• Assignment: Could you copy, exactly as written, every line from the first line of the records through the one containing "THEOREMS ONLY; imports"?

─── Raw data ───

/-!
# BalabanUVNodes ∕ node N17 = NE4 AT THE STAGE-12 DATUM IN def-B's β VOCABULARY (`betaOfRecord₁₁ ∕ betaMergedOfRecord₁₁ ∕ beta0OfRecord₁₁ ∕
# oneLoopSplitOfRecord₁₁` READ AT THE STAGE-11 VIEW `θ.toStage11 F N p`, any run `p`, `rfl`), THE SPLIT ROAD AT THE PRINTED SPLIT OF RECORD, and
# WHAT N17 DELIVERS TO K2′ AT STAGE 12: (AF-0r) for the one-loop numbers of record ⟹ `EndpointExistence (datumOfRecord₁₂ θ h).C.toB12`

Cell `pub-ymgap`, HUMAN RULING D-0062, seat `pub-ymgap-dag-n17-c` (R134 fan-out, s2), generation 3; companion 14 (§46–§48) of `BalabanUVNodesN17Knit` … `…N17AtRecord12`
(companion 13).  THEOREMS ONLY; imports companion 13 (hence companion 10 `…N17AtRecord11Beta`, def-B's `Node00/Record11Beta` — `betaMergedOfRecord₁₁`,
`beta0OfRecord₁₁`, `betaOfRecord₁₁` (reducible), `oneLoopSplitOfRecord₁₁`, `betaContH_betaOfRecord₁₁_iff` … — and def-T's `Node00/Record12`); modifies nothing;
every cited lemma used BY NAME.  Stage-12 twin of companion 10 (p457220, §34–§36), which is VACUOUS at Stage 11 (`Node00.not_provisos₁₁`).

THE POINT.  def-B's β-side names are keyed on `Stage11Params` but READ ONLY ITS STAGE-9 PART (`θ.toStage9Params`, `θ.ν`, `θ.εbg`, `θ.ρ8`, `θ.bV`, `θ.v₀`, `θ.γ`);
def-T's Stage-11 VIEW `θ.toStage11 F N p` of a `θ : Stage12Params F N` (Record12 §2; it re-binds only the weight binder `Wt` to the 𝐓-weights of record of the runs
`⟨K, p.m, p.g0⟩`) has the SAME Stage-9 part (`Stage12Params.toStage11_toStage9Params`, `rfl`).  Hence, for EVERY run `p`,
`(datumOfRecord₁₂ F N θ h).βfun = betaOfRecord₁₀ F N θ.toStage9Params = betaOfRecord₁₁ F N (θ.toStage11 F N p)` (`rfl`; dag-n26-c's `…_eq_betaOfRecord₁₁_view`
convention, not re-declared here), `betaMergedOfRecord₁₁ F N (θ.toStage11 F N p)` IS companion 13's assembly line `βmT`, and `oneLoopSplitOfRecord₁₁ F N (θ.toStage11 F N p)`
IS the printed one-loop split OF THE STAGE-12 DATUM's β — the `OneLoopSplit` object K2′'s engine `Beta.AssemblyRemainder.endpointExistence_of_limit_remainderConst`
consumes.  (Should def-B mint `Record12Beta` names, every face below re-keys by `rfl` once more.)
* §46 N17 AT THE β OF RECORD BY NAME, Stage 12: `N17_datumOfRecord₁₂_iff_betaOfRecord₁₁_view` (ANY box side, `Iff.rfl`), `N17_datumOfRecord₁₂_iff_betaMergedOfRecord₁₁_view`
  (`γ' ≤ θ.γ`), `n17At_datumOfRecord₁₂_iff_betaMergedOfRecord₁₁_view` ∕ `…_iff_betaOfRecord₁₁_view` (cluster K4's letters), `u2Inputs_datumOfRecord₁₂_iff_betaMergedOfRecord₁₁_view`.
* §47 THE SPLIT ROAD AT THE PRINTED SPLIT OF RECORD: `N17_datumOfRecord₁₂_of_split_view` ((AF-0r) for `beta0OfRecord₁₁ (θ.toStage11 p)` ∧
  `RemainderShiftRate (oneLoopSplitOfRecord₁₁ (θ.toStage11 p)) c₁ ρ γ'` ⟹ `NE4OnData (datumOfRecord₁₂ θ h) (2c₀ + c₁) ρ γ'`, every box side),
  `remainderShiftRate_split_view_of_N17₁₂` (converse), `N17_of_isRecordOfRecord₁₂C_split` (over ₁₂C).
* §48 WHAT N17 DELIVERS TO K2′ AT THE RECORD: `cauchy_beta0OfRecord₁₁_view_of_N17₁₂`, `af0r_beta0OfRecord₁₁_view_of_N17₁₂`, `tendsto_beta0OfRecord₁₁_view_of_N17₁₂`
  (the one-loop numbers of record CONVERGE at a geometric rate), **`endpointExistence_datumOfRecord₁₂_of_N17`** (END at the Stage-12 datum from N17 + the SIGN of
  the one-loop limit + the constant-form remainder + the β box leaves — K2′'s conclusion `EndpointExistence D.C.toB12` at this datum, forward generation being the
  datum's own field `fwd`), `af0r_beta0OfRecord₁₁_view_of_N17_isRecordOfRecord₁₂C` (∀-form over ₁₂C).
NOT VACUOUS at Stage 12 modulo K0′ `Record12Inhabited` (NOT claimed here).

HONEST FRAMING.  Kernel bookkeeping BY NAME; 0 sorry; NE4 NOT IN PRINT ([Balaban1987RG1] (1.20)–(1.22) p. 264) and NOT PROVED; (AF-0r) ∕ the remainder rate ∕
`Beta0LimitExists` ∕ (AF-0∞) ∕ `RemainderConst` ∕ the β box bounds ∕ B4 are displayed HYPOTHESES (N15 ∕ N16 ∕ N18 ∕ NODE O ∕ N26 rows); nothing of Bałaban's
asserted; N17 = composite, NOT discharged; «A: n∕28» unmoved.  One finite four-torus at fixed ε per run — NOT infinite volume, NOT OS on ℝ⁴, NOT a mass gap, NOT Clay.
-/

noncomputable section

open scoped Matrix.Norms.L2Operator

namespace Summit.QuantumFields.YangMills.Theorems.BalabanUVNodesN17

open Filter Topology
open Literature.MathematicalPhysics.QuantumFieldTheory.Balaban1983to89
open Literature.MathematicalPhysics.QuantumFieldTheory.Balaban1983to89.FlowStep
open Literature.MathematicalPhysics.QuantumFieldTheory.Balaban1983to89.T4CouplingMatching
open Literature.MathematicalPhysics.QuantumFieldTheory.Balaban1983to89.T4Continuum (T4Family FiniteEpsData ULoop)
open Literature.MathematicalPhysics.QuantumFieldTheory.Balaban1983to89.Beta.RemainderChain (RemainderConst)
open Literature.MathematicalPhysics.QuantumFieldTheory.Balaban1983to89.Beta.AssemblyRemainder (endpointExistence_of_limit_remainderConst)
open Literature.MathematicalPhysics.QuantumFieldTheory.Balaban1983to89.T4BetaMemorySharp (remainderShiftRate_of_scaleShiftRate)
open Literature.MathematicalPhysics.QuantumFieldTheory.Balaban1983to89.Node00
open Literature.MathematicalPhysics.QuantumFieldTheory.Balaban1983to89.DagBinding (WorldP EndpointExistence)
open Summit.QuantumFields.BalabanUV.T4Continuum.Spine.NE4 (NE4OnData U2Inputs ne4OnData_iff)
open YMDAG.UVSplit (Datum U3Carriers N17At)

variable {F : T4Family} {N : ℕ} [NeZero N]

/-! ## §46 N17 AT THE STAGE-12 DATUM IN def-B's NAMES, READ AT THE STAGE-11 VIEW `θ.toStage11 F N p` (any run `p`) -/

/-- **N17 AT THE STAGE-12 DATUM IS THE SCALE-SHIFT RATE OF THE β OF RECORD `betaOfRecord₁₁ (θ.toStage11 F N p)`** — ANY run `p`, EVERY box side `γ'`
(`(datumOfRecord₁₂ θ h).βfun = betaOfRecord₁₀ θ.toStage9Params = betaOfRecord₁₁ (θ.toStage11 F N p)`, `rfl`; `Iff.rfl`). [cite: Balaban1987RG1, (1.20)-(1.22) p.264] -/
theorem N17_datumOfRecord₁₂_iff_betaOfRecord₁₁_view (θ : Stage12Params F N) (h : θ.Provisos₁₂ F N) (p : B12.RunParams) (c ρ γ' : ℝ) :
    NE4OnData (datumOfRecord₁₂ F N θ h) c ρ γ' ↔ ScaleShiftRate c ρ γ' (betaOfRecord₁₁ F N (θ.toStage11 F N p)) := Iff.rfl

/-- **… AND, ON BOXES INSIDE THE RECORD BOX (`γ' ≤ θ.γ`), OF THE MERGED β OF RECORD `betaMergedOfRecord₁₁ (θ.toStage11 F N p)`** = companion 13's assembly
line `βmT` (reducible). [cite: Balaban1987RG1, (1.22) p.264 and (2.12)-(2.14) p.268] -/
theorem N17_datumOfRecord₁₂_iff_betaMergedOfRecord₁₁_view (θ : Stage12Params F N) (h : θ.Provisos₁₂ F N) (p : B12.RunParams) {c ρ γ' : ℝ}
    (hγ : γ' ≤ θ.γ) :
    NE4OnData (datumOfRecord₁₂ F N θ h) c ρ γ' ↔ ScaleShiftRate c ρ γ' (betaMergedOfRecord₁₁ F N (θ.toStage11 F N p)) :=
  N17_datumOfRecord₁₂_iff_merged θ h hγ

/-- **… IN CLUSTER K4's LETTERS**: for node U3's carriers `u` with `u.γ ≤ θ.γ`,
`N17At (datumOfRecord₁₂ θ h) u ↔ ScaleShiftRate (u.cr·u.C₅·u.θ) u.ρ u.γ (betaMergedOfRecord₁₁ (θ.toStage11 F N p))`. [cite: Balaban1987RG1, (1.20)-(1.22) p.264] -/
theorem n17At_datumOfRecord₁₂_iff_betaMergedOfRecord₁₁_view (θ : Stage12Params F N) (h : θ.Provisos₁₂ F N) (p : B12.RunParams) (u : U3Carriers)
    (hγ : u.γ ≤ θ.γ) :
    N17At (datumOfRecord₁₂ F N θ h) u ↔ ScaleShiftRate (u.cr * u.C₅ * u.θ) u.ρ u.γ (betaMergedOfRecord₁₁ F N (θ.toStage11 F N p)) :=
  n17At_datumOfRecord₁₂_iff_merged θ h u hγ

/-- **K4's letters, ANY box side**: `N17At (datumOfRecord₁₂ θ h) u ↔ ScaleShiftRate (u.cr·u.C₅·u.θ) u.ρ u.γ (betaOfRecord₁₁ (θ.toStage11 F N p))` (`Iff.rfl`).
[cite: Balaban1987RG1, (1.20)-(1.22) p.264] -/
theorem n17At_datumOfRecord₁₂_iff_betaOfRecord₁₁_view (θ : Stage12Params F N) (h : θ.Provisos₁₂ F N) (p : B12.RunParams) (u : U3Carriers) :
    N17At (datumOfRecord₁₂ F N θ h) u ↔ ScaleShiftRate (u.cr * u.C₅ * u.θ) u.ρ u.γ (betaOfRecord₁₁ F N (θ.toStage11 F N p)) := Iff.rfl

───

• Exercise answer:
/-!
# BalabanUVNodes ∕ node N17 = NE4 AT THE STAGE-12 DATUM IN def-B's β VOCABULARY (`betaOfRecord₁₁ ∕ betaMergedOfRecord₁₁ ∕ beta0OfRecord₁₁ ∕
# oneLoopSplitOfRecord₁₁` READ AT THE STAGE-11 VIEW `θ.toStage11 F N p`, any run `p`, `rfl`), THE SPLIT ROAD AT THE PRINTED SPLIT OF RECORD, and
# WHAT N17 DELIVERS TO K2′ AT STAGE 12: (AF-0r) for the one-loop numbers of record ⟹ `EndpointExistence (datumOfRecord₁₂ θ h).C.toB12`

Cell `pub-ymgap`, HUMAN RULING D-0062, seat `pub-ymgap-dag-n17-c` (R134 fan-out, s2), generation 3; companion 14 (§46–§48) of `BalabanUVNodesN17Knit` … `…N17AtRecord12`
(companion 13).  THEOREMS ONLY; imports companion 13 (hence companion 10 `…N17AtRecord11Beta`, def-B's `Node00/Record11Beta` — `betaMergedOfRecord₁₁`,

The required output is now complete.